Uma professora foi assassinada por rebeldes do segundo maior grupo guerrilheiro colombiano, o Exército de Libertação Nacional (ELN), depois que seu pai se recusou a cometer um assassinato político. A mulher foi seqüestrada e seu pai avisado de que ela seria executada caso ele não assassinasse um paramilitar que morava na mesma cidade. O pai se recusou a participar do assassinato e o corpo da professora foi encontrado durante a madrugada deste domingo. O presidente da Colômbia, Álvaro Uribe, condenou o assassinato que chamou como "loucura". Bilhete A professora Ana Cecilia Deque, de 25 anos, foi seqüestrada quando ia para o colégio na última segunda-feira (21). Logo depois, os rebeldes do grupo guerrilheiro ELN enviaram um bilhete para o pai da professora. Eles diziam não querer o pagamento de um resgate mas, caso quisesse ver a filha outra vez, ele teria que matar um paramilitar que morava na mesma cidade de Cocorna na província de Antióquia, no norte da Colômbia. O pai recebeu dois dias para executar a tarefa. Indignação Ele se recusou e o corpo da filha foi encontrado, do lado de fora da cidade, cravejado de balas.

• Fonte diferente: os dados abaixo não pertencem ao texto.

/-!
# BSD rank-≤1 residual cell: rank-one TWO-WITNESS visibility compositions at `p = 3` (VIS-2W), file 2 — `307520bh1` (X7, θ-free twin), `443400c1` (X11b), `352944s1` (X4)

HONEST FRAMING (cell `b2b-bsdres-*`, run/shared/lean/b2b/bsd-rank1-residual/, verbatim): the goal of the cell is to DELETE the
COMBINATION-SHAPED residual classes for ALL analytic-rank `≤ 1` elliptic curves over `ℚ` — "full BSD formula for every rank `≤ 1`
curve in class C" assembled STRICTLY from published theorems — so that the rank-`≤ 1` remainder becomes exactly the
CONSTRUCTION-SHAPED classes, which are TYPED (missing-input Props), NOT attempted; this is not "finishing BSD". Prove what is
provable now; shrink each hard class to its core with data; no claim beyond stated classes. Unit `b2b-bsdres-x11c` GEN 34
(lit GEN 146 wake item (ii) «VIS-2W»). THEOREMS ONLY (no definition, no named fact introduced); PER PAIR (a certificate shape),
NOT a class theorem; classes X11b / X7 stay as labelled; nothing is booked by this file; the desk prices.

## What this file does

The x11c gen-4/6 rank-one visibility lever (`X11b.bsdp_of_kolyvagin_of_congr`, VIS30 `Visibility/RankOnePairs*`) needs ONE rank-`≥ 3`
partner `E'` with `E'(ℚ_v)[3] = 0` at EVERY place of `S` — the binder that FAILS (`vis:loc-fails`, hyp ENGINE V `vis_rows.tsv`) on the
OPEN keys below. Team `bsd-addord` seat k1-c3 (gen 7) replaced that local condition by TWO explicit witnesses `T₁, T₂ ∈ E'(ℚ)`,
independent mod `3E'(ℚ)` and `3`-divisible (or harmless) at every place of `S` (doors p479804 / p488071, cell-free; kernel records
`missingLowerBoundAt_c<E>_3_of_congr`, re-homed here as `Visibility/TwoWitnessLowerHalf<E>.lean`) = the LOWER half
`ord₃ #Ш_an ≤ ord₃ #Ш`. This file COMPOSES, per key, that lower half BY NAME with Kolyvagin's UPPER half
`ord₃ #Ш(E/ℚ) ≤ 2·ord₃ [E(K):ℤ y_K] ≤ 2` (`X11b.padicValNat_shaOrder_le_of_kolyvagin`: named facts `kolyvagin` (hKo) and
`Kolyvagin1990_padicValNat_card_sha_le` (hB) = McCallum 1991 §1 / Gross 1991 Thm 1.3, both PUBLISHED; the lane's Heegner datum
with `ord₃ [E(K):ℤP] ≤ 1` DISPLAYED as binders hK hH hP hnt hI) and `ρ̄_{E,3}` ONTO decided IN THE KERNEL (two Frobenius point counts,
`GaloisImage/FrobeniusOrderWitness`, or the landed `SecondDescent.surj3_s<E>` by name), into `bsdp_w<E> : … → θ → BSDp W 3` in the
exact binder grammar of VIS30's `bsdp_v<label>` (hCT hGZK [hMR] W hW hKo hB hK hH hP hnt hI hr hs hv W' hW' θ hθ). The `3`-congruence
`θ : E'[3] ≃ E[3]` stays a DISPLAYED HYPOTHESIS TERM, certified outside the kernel by the Kraus–Oesterlé / Sturm bound with TWO engines
to the FULL bound (numbers per theorem). Nothing else is assumed: `E(ℚ)[3] = 0`, minimality, irreducibility, the local options of
the witnesses, independence and good reduction off `S` are kernel facts of the lower-half file.

References: [McCallumLMS1991] §1; [GrossLMS1991] Thm. 1.3; [CremonaMazur2000] §3; [AgasheStein2002] Lemma 3.6 / Thm. 3.1;
[KrausOesterle1992] Prop. 4; [Serre1972] §2.4 Prop. 15; [MazurRubin2004] (Kolyvagin systems) resp. the tree's `selmerLocalKer_iff_of_goodReduction_above`
binder hMR where the key is good at `3`; [SilvermanAEC2009] X.4.14; [Miller2011LMS] Def. 1.1; [Cremona2006].
-/

set_option autoImplicit false
import Literature.NumberTheory.Automorphic.IdeleClassCharacterAutConjSelfDual
import HarnessLib

/-!
# The CM type of the `Gal(ℂ/ℚ)`-conjugate of a conjugate symplectic automorphic character,
# `Φ_{σμ} = σΦ_μ`, and the group law `σ(τμ) = (στ)μ` ([Liu21] Def. 4.3, Cor. 4.20)

Topic `NumberTheory/Automorphic`; namespace `Literature.NumberTheory.Automorphic` (grouping sub-namespace
`IdeleClassGroup`).  **Theorems only: no definition, no named fact, no `sorry`** (D-0026).  Sequel of
`IdeleClassCharacterAutConj` (`IdeleClassGroup.autConj σ ψ e he hodd = σμ`, the unitary character with
`(σμ)^{alg} = ^σ(μ^{alg})`, its unitary ∞-type `e^σ = q' − p'`, `hasInfinityType_autConj`, `odd_autConjExp`) and of
`IdeleClassCharacterAutConjSelfDual` (`IsConjugateSymplectic.isConjugateSymplectic_autConj`: `σμ` is again
conjugate symplectic, so that its CM type `(…).cmType` of [Liu21] Def. 4.3 is defined); that file lists
"`Φ_{σμ} = σ ∘ Φ_μ`" as NOT HERE (i) — it is proved here.

SOURCE.  Y. Liu, *Fourier–Jacobi cycles and arithmetic relative trace formula*, Camb. J. Math. **9** (2021)
= arXiv:2102.11518 [Liu2021], TeX source `FJcycle.tex`; held extraction `paper:arxiv-2102.11518` p0018, p0023.

AS PRINTED.  Remark 4.2 (ll. 1909–1913): "there exist a CM type `Φ_μ` … such that for every `τ ∈ Φ_F`, the
component `μ_τ` … is the character `z ↦ arg(z)^{−𝔴_τ}`, where we have identified `(E ⊗_{F,τ} ℝ)^×` with `ℂ^×`
via the unique element `τ' ∈ Φ_μ` above `τ`."  Def. 4.3 (2) (l. 1918–1921): "we call `Φ_μ` the *CM type* of `μ`.
Furthermore, we denote by `M'_μ ⊆ ℂ` the reflex field of `(E, Φ_μ)`".  Cor. 4.20 (l. 2307): "representatives
of `Gal(ℂ/ℚ)`-orbits of all conjugate symplectic automorphic characters … of weight one".  For the conjugate
`σμ` (`(σμ)^{alg} = ^σ(μ^{alg})`, Weil 1956) the component at `τ` read through `σ ∘ τ'` is again
`arg(z)^{−𝔴}`: `Φ_{σμ} = σΦ_μ ≔ {σ ∘ τ' : τ' ∈ Φ_μ}` (and so `M'_{σμ} = σ(M'_μ)`, matching `M_{σμ} = σ(M_μ)`).

WHAT IS HERE (`L` a CM field, `ψ : C_L →ₜ* S¹`, `σ : ℂ ≃ₐ[ℚ] ℂ`; the tree reads ∞-types through
`exponentAt e φ` — `e_w` in the coordinate `σ_w = w.embedding`, `−e_w` in `σ̄_w` — and CM types through
`cmTypeOf e = {φ | exponentAt e φ < 0}`, `ConjugateSelfDualCharacters`).
* **`exponentAt_autConjExp`** — `exponentAt e^σ φ = exponentAt e (σ⁻¹ ∘ φ)` for every embedding `φ : L → ℂ`:
  the exponents of the conjugate type `^σ(p, q)` are `n^σ_φ = n_{σ⁻¹∘φ}` (`HeckeCharacter.embExponent_autConjType`),
  `n_{φ̄} − n_φ = exponentAt e φ` for `(p, q) = ((1−e)/2, (1+e)/2)`, and on a CM field
  `σ⁻¹ ∘ φ̄ = \\overline{σ⁻¹ ∘ φ}` (Mathlib `IsCMField.complexEmbedding_complexConj`).
* `mem_cmTypeOf_autConjExp_iff` — hence `φ ∈ cmTypeOf e^σ ↔ σ⁻¹ ∘ φ ∈ cmTypeOf e`.
* **`IsConjugateSymplectic.mem_cmType_autConj_iff`** — **`Φ_{σμ} = σΦ_μ`**: for conjugate symplectic `μ`,
  `φ ∈ Φ_{σμ} ↔ σ⁻¹ ∘ φ ∈ Φ_μ`, with `Φ_{σμ}` the CM type (`IsConjugateSymplectic.cmType`, Def. 4.3) of the
  conjugate symplectic character `σμ`.

* **the group law** `autConj_autConj : σ(τμ) = (στ)μ` (general odd ∞-type), `IsConjugateSymplectic.autConj_autConj`,
  `IsConjugateSymplectic.autConj_one`, `IsConjugateSymplectic.autConj_symm_autConj` (`σ⁻¹(σμ) = μ`): the conjugates
  `{σμ : σ ∈ Aut(ℂ)}` form literally ONE `Aut(ℂ)`-orbit, through each of its members (Cor. 4.20's "orbits").

NOT HERE.  The reflex-field consequence `M'_{σμ} = σ(M'_μ)` as a `traceField` identity (immediate from the
membership statement; no consumer); "`d(μ,K)` depends only on the orbit" (representation theory; CITE).

## References

* [Liu2021] Y. Liu, *Fourier–Jacobi cycles and arithmetic relative trace formula*, Camb. J. Math. 9 (2021),
  no. 1, 1–147, arXiv:2102.11518 — Remark 4.2, Def. 4.3 (TeX ll. 1909–1921), Cor. 4.20 (l. 2307).
* [Weil1956] A. Weil, *On a certain type of characters of the idèle-class group of an algebraic number-field*
  (1956), §1 (the type of `^σχ`).
-/

set_option autoImplicit false

noncomputable section

open scoped ComplexConjugate
open NumberField IsDedekindDomain NumberField.InfinitePlace

namespace Literature.NumberTheory.Automorphic

open GaloisRepresentations

namespace IdeleClassGroup

/-! ## The ∞-type and the CM type of `σμ` through `σ`: `e^σ(φ) = e(σ⁻¹ ∘ φ)`, `Φ_{σμ} = σΦ_μ` -/

section CMTypeTransport

variable {L : Type} [Field L] [NumberField L] [IsCMField L]

/-- On a CM field, post-composition with an automorphism of `ℂ` commutes with the conjugation of embeddings:
`τ ∘ φ̄ = \overline{τ ∘ φ}` (every embedding intertwines the complex conjugation of `L` with that of `ℂ`,
Mathlib `IsCMField.complexEmbedding_complexConj`). [folklore] -/
private theorem comp_conjugate_eq_conjugate_comp (τ : ℂ ≃ₐ[ℚ] ℂ) (φ : L →+* ℂ) :
    (τ : ℂ ≃ₐ[ℚ] ℂ).toAlgHom.toRingHom.comp (ComplexEmbedding.conjugate φ) =
      ComplexEmbedding.conjugate ((τ : ℂ ≃ₐ[ℚ] ℂ).toAlgHom.toRingHom.comp φ) := by
  refine RingHom.ext fun x => ?_
  change τ (conj (φ x)) = conj (τ (φ x))
  rw [← NumberField.IsCMField.complexEmbedding_complexConj L φ x]
  exact NumberField.IsCMField.complexEmbedding_complexConj L ((τ : ℂ ≃ₐ[ℚ] ℂ).toAlgHom.toRingHom.comp φ) x

omit [NumberField L] [IsCMField L] in
/-- The exponents of the algebraic type `((1−e)/2, (1+e)/2)` recover the unitary exponent:
`n_{φ̄} − n_φ = exponentAt e φ` (`= e_w` in the coordinate `σ_w`, `−e_w` in `σ̄_w`). [folklore] -/
private theorem embExponent_conjugate_sub_embExponent [IsTotallyComplex L] (e : InfinitePlace L → ℤ)
    (hodd : ∀ w, Odd (e w)) (χ : L →+* ℂ) :
    HeckeCharacter.embExponent (fun w => (1 - e w) / 2) (fun w => (1 + e w) / 2) (ComplexEmbedding.conjugate χ) -
      HeckeCharacter.embExponent (fun w => (1 - e w) / 2) (fun w => (1 + e w) / 2) χ = exponentAt e χ := by
  have hχ : ¬ ComplexEmbedding.IsReal χ := not_isReal_of_mk_isComplex (IsTotallyComplex.isComplex _)
  have hχ' : ¬ ComplexEmbedding.IsReal (ComplexEmbedding.conjugate χ) := by
    rwa [ComplexEmbedding.isReal_conjugate_iff]
  have hne : ComplexEmbedding.conjugate χ ≠ χ := fun h => hχ (ComplexEmbedding.isReal_iff.2 h)
  obtain ⟨k, hk⟩ := hodd (InfinitePlace.mk χ)
  unfold HeckeCharacter.embExponent exponentAt
  rw [if_neg hχ, if_neg hχ', mk_conjugate_eq]
  rcases embedding_mk_eq χ with h | h
  · have h1 : ¬ ComplexEmbedding.conjugate χ = (InfinitePlace.mk χ).embedding := fun h' => hne (h'.trans h)
    rw [if_neg h1, if_pos h.symm, if_pos h]
    dsimp only
    rw [hk]
    omega
  · have h1 : ¬ χ = (InfinitePlace.mk χ).embedding := fun h' => hne (h.symm.trans h'.symm)
    rw [if_pos h.symm, if_neg h1, if_neg (fun h' => h1 h'.symm)]
    dsimp only
    rw [hk]
    omega

/-- The exponent of `σμ` at a distinguished embedding `σ_w`. [folklore] -/
private theorem exponentAt_autConjExp_embedding (σ : ℂ ≃ₐ[ℚ] ℂ) {e : InfinitePlace L → ℤ}
    (hodd : ∀ w, Odd (e w)) (w : InfinitePlace L) :
    exponentAt (fun w =>
        (HeckeCharacter.autConjType σ (fun w => (1 - e w) / 2) (fun w => (1 + e w) / 2)).2 w -
          (HeckeCharacter.autConjType σ (fun w => (1 - e w) / 2) (fun w => (1 + e w) / 2)).1 w) w.embedding =
      exponentAt e (((σ.symm : ℂ ≃ₐ[ℚ] ℂ)).toAlgHom.toRingHom.comp w.embedding) := by
  rw [exponentAt_embedding]
  have h1 : (HeckeCharacter.autConjType σ (fun w => (1 - e w) / 2) (fun w => (1 + e w) / 2)).1 w =
      HeckeCharacter.embExponent (fun w => (1 - e w) / 2) (fun w => (1 + e w) / 2)
        (((σ.symm : ℂ ≃ₐ[ℚ] ℂ)).toAlgHom.toRingHom.comp w.embedding) := rfl
  have h2 : (HeckeCharacter.autConjType σ (fun w => (1 - e w) / 2) (fun w => (1 + e w) / 2)).2 w =
      HeckeCharacter.embExponent (fun w => (1 - e w) / 2) (fun w => (1 + e w) / 2)
        (((σ.symm : ℂ ≃ₐ[ℚ] ℂ)).toAlgHom.toRingHom.comp (ComplexEmbedding.conjugate w.embedding)) := by
    unfold HeckeCharacter.autConjType HeckeCharacter.typeOfExponent
    dsimp only
    rw [if_neg (not_isReal_iff_isComplex.2 (IsTotallyComplex.isComplex w))]
  simp only [h1, h2]
  rw [comp_conjugate_eq_conjugate_comp, embExponent_conjugate_sub_embExponent e hodd]

/-- **The ∞-type of `σμ` through `σ`: `exponentAt e^σ φ = exponentAt e (σ⁻¹ ∘ φ)`** for every embedding
`φ : L → ℂ` of the CM field `L` — the unitary exponent of `σμ` in the coordinate `φ` is that of `μ` in the
coordinate `σ⁻¹ ∘ φ` (the type of `^σ(μ^{alg})` has exponents `n^σ_φ = n_{σ⁻¹∘φ}`,
`HeckeCharacter.embExponent_autConjType`, and `σ⁻¹ ∘ φ̄ = \overline{σ⁻¹ ∘ φ}` on a CM field).  In Liu's
notation: `μ_τ = arg^{-𝔴_τ}` through `τ' ∈ Φ_μ` becomes `(σμ)_τ = arg^{-𝔴}` through `σ ∘ τ'`.
[cite: Liu2021, Remark 4.2 and Cor. 4.20 (TeX ll. 1909–1913, 2307)] [cite: Weil1956, §1] -/
theorem exponentAt_autConjExp (σ : ℂ ≃ₐ[ℚ] ℂ) {e : InfinitePlace L → ℤ} (hodd : ∀ w, Odd (e w))
    (φ : L →+* ℂ) :
    exponentAt (fun w =>
        (HeckeCharacter.autConjType σ (fun w => (1 - e w) / 2) (fun w => (1 + e w) / 2)).2 w -
          (HeckeCharacter.autConjType σ (fun w => (1 - e w) / 2) (fun w => (1 + e w) / 2)).1 w) φ =
      exponentAt e (((σ.symm : ℂ ≃ₐ[ℚ] ℂ)).toAlgHom.toRingHom.comp φ) := by
  have hφ : ¬ ComplexEmbedding.IsReal φ := not_isReal_of_mk_isComplex (IsTotallyComplex.isComplex _)
  rcases embedding_mk_eq φ with h | h
  · rw [← h]
    exact exponentAt_autConjExp_embedding σ hodd _
  · have hφ' : φ = ComplexEmbedding.conjugate (InfinitePlace.mk φ).embedding := by
      rw [h, ComplexEmbedding.involutive_conjugate L φ]
    have hχ : ¬ ComplexEmbedding.IsReal (((σ.symm : ℂ ≃ₐ[ℚ] ℂ)).toAlgHom.toRingHom.comp
        (InfinitePlace.mk φ).embedding) := not_isReal_of_mk_isComplex (IsTotallyComplex.isComplex _)
    rw [hφ', exponentAt_conjugate _ (not_isReal_of_mk_isComplex (IsTotallyComplex.isComplex _)),
      exponentAt_autConjExp_embedding σ hodd, comp_conjugate_eq_conjugate_comp, exponentAt_conjugate _ hχ]

/-- **`Φ_{σμ} = σΦ_μ` at the level of `cmTypeOf`**: for odd `e`, an embedding `φ` lies in the CM type of the
conjugate ∞-type `e^σ` iff `σ⁻¹ ∘ φ` lies in the CM type of `e`. [cite: Liu2021, Def. 4.3 and Cor. 4.20 (TeX ll. 1915–1921, 2307)] -/
theorem mem_cmTypeOf_autConjExp_iff (σ : ℂ ≃ₐ[ℚ] ℂ) {e : InfinitePlace L → ℤ} (hodd : ∀ w, Odd (e w))
    (he0 : ∀ w, e w ≠ 0)
    (he0' : ∀ w, (HeckeCharacter.autConjType σ (fun w => (1 - e w) / 2) (fun w => (1 + e w) / 2)).2 w -
      (HeckeCharacter.autConjType σ (fun w => (1 - e w) / 2) (fun w => (1 + e w) / 2)).1 w ≠ 0)
    (φ : L →+* ℂ) :
    φ ∈ (cmTypeOf L (fun w =>
        (HeckeCharacter.autConjType σ (fun w => (1 - e w) / 2) (fun w => (1 + e w) / 2)).2 w -
          (HeckeCharacter.autConjType σ (fun w => (1 - e w) / 2) (fun w => (1 + e w) / 2)).1 w) he0').1 ↔
      ((σ.symm : ℂ ≃ₐ[ℚ] ℂ)).toAlgHom.toRingHom.comp φ ∈ (cmTypeOf L e he0).1 := by
  rw [mem_cmTypeOf_iff, mem_cmTypeOf_iff, exponentAt_autConjExp σ hodd]

variable {ψ : IdeleClassGroup L →ₜ* Circle}

/-- **[Liu21]: the CM type of the conjugate, `Φ_{σμ} = σΦ_μ`.**  For a conjugate symplectic `μ` and
`σ ∈ Aut(ℂ)`, an embedding `φ : E → ℂ` lies in the CM type `Φ_{σμ}` of the (conjugate symplectic,
`isConjugateSymplectic_autConj`) character `σμ` iff `σ⁻¹ ∘ φ ∈ Φ_μ` — i.e. `Φ_{σμ} = {σ ∘ τ' : τ' ∈ Φ_μ}`.
(So `M'_{σμ} = σ(M'_μ)` for the reflex fields, matching `M_{σμ} = σ(M_μ)` of `muAlgValueField_autConj`.)
[cite: Liu2021, Def. 4.3 and Cor. 4.20 (TeX ll. 1915–1921, 2307)] -/
theorem IsConjugateSymplectic.mem_cmType_autConj_iff (hψ : IsConjugateSymplectic L ψ) (σ : ℂ ≃ₐ[ℚ] ℂ)
    (φ : L →+* ℂ) :
    φ ∈ ((hψ.isConjugateSymplectic_autConj σ).cmType).1 ↔
      ((σ.symm : ℂ ≃ₐ[ℚ] ℂ)).toAlgHom.toRingHom.comp φ ∈ (hψ.cmType).1 := by
  have hodd : ∀ w, Odd (hψ.infinityType w) := fun w => hψ.odd hψ.hasInfinityType_infinityType w
  have he0' : ∀ w, (HeckeCharacter.autConjType σ (fun w => (1 - hψ.infinityType w) / 2)
      (fun w => (1 + hψ.infinityType w) / 2)).2 w -
      (HeckeCharacter.autConjType σ (fun w => (1 - hψ.infinityType w) / 2)
        (fun w => (1 + hψ.infinityType w) / 2)).1 w ≠ 0 := by
    intro w h0
    obtain ⟨k, hk⟩ := odd_autConjExp σ hψ.hasInfinityType_infinityType hodd w
    omega
  have hΦ' : (hψ.isConjugateSymplectic_autConj σ).cmType = cmTypeOf L _ he0' :=
    (hψ.isConjugateSymplectic_autConj σ).cmType_eq
      (hasCMType_cmTypeOf (hasInfinityType_autConj σ hψ.hasInfinityType_infinityType hodd) he0')
  rw [hΦ', mem_cmTypeOf_autConjExp_iff σ hodd hψ.infinityType_ne_zero he0' φ]
  rfl

end CMTypeTransport

/-! ## The group law `σ(τμ) = (στ)μ`: the conjugates form ONE `Aut(ℂ)`-orbit -/

section GroupLaw

variable {L : Type} [Field L] [NumberField L]

/-- `autConj` does not depend on the chosen ∞-type datum: two ∞-types of the same character coincide
(`hasInfinityType_unique`, totally complex `L`). [folklore] -/
private theorem autConj_congr [IsTotallyComplex L] (σ : ℂ ≃ₐ[ℚ] ℂ) {ψ : IdeleClassGroup L →ₜ* Circle}
    {e e' : InfinitePlace L → ℤ} (he : HasInfinityType L ψ e) (hodd : ∀ w, Odd (e w))
    (he' : HasInfinityType L ψ e') (hodd' : ∀ w, Odd (e' w)) :
    autConj σ ψ e he hodd = autConj σ ψ e' he' hodd' := by
  obtain rfl : e = e' := funext fun w => infinityType_unique_of_isComplex L ψ he he' (IsTotallyComplex.isComplex w)
  rfl

/-- **The group law `σ(τμ) = (στ)μ`** for the conjugates of a unitary character of odd ∞-type: conjugating
`τμ` (∞-type `e^τ`, `hasInfinityType_autConj`, again odd, `odd_autConjExp`) by `σ` gives `(στ)μ` — both have
algebraic twist `x ↦ σ(τ(μ^{alg}(x)))` on the finite ideles, which determine a character of `C_L`
(`IdeleClassGroup.eq_of_eqOn_finiteIdeles`).  So `{σμ : σ ∈ Aut(ℂ)}` is literally one `Aut(ℂ)`-orbit (Cor. 4.20:
"`Gal(ℂ/ℚ)`-orbits of … characters"). [cite: Liu2021, Cor. 4.20 (TeX ll. 2307–2314)] [cite: Weil1956, §1] -/
theorem autConj_autConj [IsTotallyComplex L] (σ τ : ℂ ≃ₐ[ℚ] ℂ) {ψ : IdeleClassGroup L →ₜ* Circle}
    {e : InfinitePlace L → ℤ} (he : HasInfinityType L ψ e) (hodd : ∀ w, Odd (e w)) :
    autConj σ (autConj τ ψ e he hodd) _ (hasInfinityType_autConj τ he hodd) (odd_autConjExp τ he hodd) =
      autConj (σ * τ) ψ e he hodd := by
  refine eq_of_eqOn_finiteIdeles L _ _ fun x hx => ?_
  apply Circle.ext
  rw [mk_apply, coe_autConj_apply_mk_of_fst_eq_one σ _ _ hx, coe_muAlg_autConj_apply_of_fst_eq_one τ he hodd hx,
    coe_autConj_apply_mk_of_fst_eq_one (σ * τ) he hodd hx, AlgEquiv.mul_apply]

variable [IsCMField L] {ψ : IdeleClassGroup L →ₜ* Circle}

/-- **The group law for conjugate symplectic `μ`: `σ(τμ) = (στ)μ`**, with `τμ` conjugated through its own
canonical ∞-type (`IsConjugateSymplectic.autConj` of the conjugate symplectic character `τμ`,
`isConjugateSymplectic_autConj`). [cite: Liu2021, Cor. 4.20 (TeX ll. 2307–2314)] -/
theorem IsConjugateSymplectic.autConj_autConj (hψ : IsConjugateSymplectic L ψ) (σ τ : ℂ ≃ₐ[ℚ] ℂ) :
    (hψ.isConjugateSymplectic_autConj τ).autConj σ = hψ.autConj (σ * τ) := by
  have hodd : ∀ w, Odd (hψ.infinityType w) := fun w => hψ.odd hψ.hasInfinityType_infinityType w
  unfold IsConjugateSymplectic.autConj
  rw [autConj_congr σ _ _ (hasInfinityType_autConj τ hψ.hasInfinityType_infinityType hodd)
      (odd_autConjExp τ hψ.hasInfinityType_infinityType hodd)]
  exact IdeleClassGroup.autConj_autConj σ τ hψ.hasInfinityType_infinityType hodd

/-- `1μ = μ` in the conjugate symplectic packaging. [cite: Liu2021, Cor. 4.20 (TeX ll. 2307–2314)] -/
theorem IsConjugateSymplectic.autConj_one (hψ : IsConjugateSymplectic L ψ) : hψ.autConj 1 = ψ :=
  IdeleClassGroup.autConj_one _ _

/-- **`σ⁻¹(σμ) = μ`**: every conjugate is conjugated back to `μ`, so "being `Aut(ℂ)`-conjugate" is symmetric and
`{σμ}` is the orbit THROUGH each of its members. [cite: Liu2021, Cor. 4.20 (TeX ll. 2307–2314)] -/
theorem IsConjugateSymplectic.autConj_symm_autConj (hψ : IsConjugateSymplectic L ψ) (σ : ℂ ≃ₐ[ℚ] ℂ) :
    (hψ.isConjugateSymplectic_autConj σ).autConj σ.symm = ψ := by
  rw [hψ.autConj_autConj, ← AlgEquiv.aut_inv, inv_mul_cancel, hψ.autConj_one]

end GroupLaw

end IdeleClassGroup

end Literature.NumberTheory.Automorphic

end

A notícia provocou indignação na Colômbia que vive a violência de 39 anos de conflito civil. O presidente Álvaro Uribe parecia estar chocado com a informação quando comentou a notícia numa conferência na cidade caribenha de Cartagena. Os rebeldes da ELN e do maior grupo guerrilheiro da Colômbia, as Forças Armadas Revolucionárias da Colômbia (Farc) lutam, há quase quatro décadas, pela derrubada do governo do país e a instalação de um regime marxista. Mas os dois grupos se envolveram com o tráfico de drogas e com seqüestros e têm menos de 5% do apoio popular. Informações vindas da cidade de Cocorna, que já foi a base da ELN, indicam que a pequena popularidade que os rebeldes tinham no local acabou de ser perdida.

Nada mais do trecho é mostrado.